Stored data:
────────────────

/-- The `ψ`-summand of the right side of u009: the same with the segment `𝔍(−1)` replaced by the
whole line `σ = −1/2`, `(1/2π)∫_ℝ F(−1/2 + it)dt` (plumbing abbreviation).
[cite: Zhang2022LandauSiegel, §15 p. 80] -/
def termLineU009 : ℂ :=
  χ (x.p : ZMod D) * (((x.p : ℝ) * t0 D : ℝ) : ℂ) ^ (-beta3 c' D) *
    ((1 / (2 * π) : ℂ) * ∫ t : ℝ, ktildeSeries c' x (-1 / 2 + t * I) *
      Bpoly χ x (-1 / 2 + t * I) * omegaW D (-1 / 2 + t * I))

end UNine

/-- **§15.u009, first half** (§15 p. 80, tex L4037: "In a way similar to the proof of (7.3), the sum
over `ψ ∈ Ψ₁` can be extended to the sum over `ψ ∈ Ψ` … with acceptable errors"):
`τ(χ)Σ_{ψ∈Ψ₁}[…𝔍(−1)…] = τ(χ)Σ_{ψ∈Ψ}[…𝔍(−1)…] + o(𝔓)`. CLAIM. [cite: Zhang2022LandauSiegel, §15 p. 80] -/
def Step15_u009a (c' : ℝ) : Prop :=
  ∀ ε : ℝ, 0 < ε → ForAllLarge fun D _ χ => AssumptionA D χ →
    ‖GammaFactor.tau χ * (∑ x ∈ finsetOf (PsiOne χ), termSegU009 c' χ x) -
        GammaFactor.tau χ * ∑ᶠ x : Chr D, termSegU009 c' χ x‖ ≤ ε * frakP D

────────────────

What is being asked -> Quote every line of the records above, from the first down to the one holding "χ (x.p : ZMod", exactly as written.

Response ->
/-- The `ψ`-summand of the right side of u009: the same with the segment `𝔍(−1)` replaced by the
whole line `σ = −1/2`, `(1/2π)∫_ℝ F(−1/2 + it)dt` (plumbing abbreviation).
[cite: Zhang2022LandauSiegel, §15 p. 80] -/
def termLineU009 : ℂ :=
  χ (x.p : ZMod D) * (((x.p : ℝ) * t0 D : ℝ) : ℂ) ^ (-beta3 c' D) *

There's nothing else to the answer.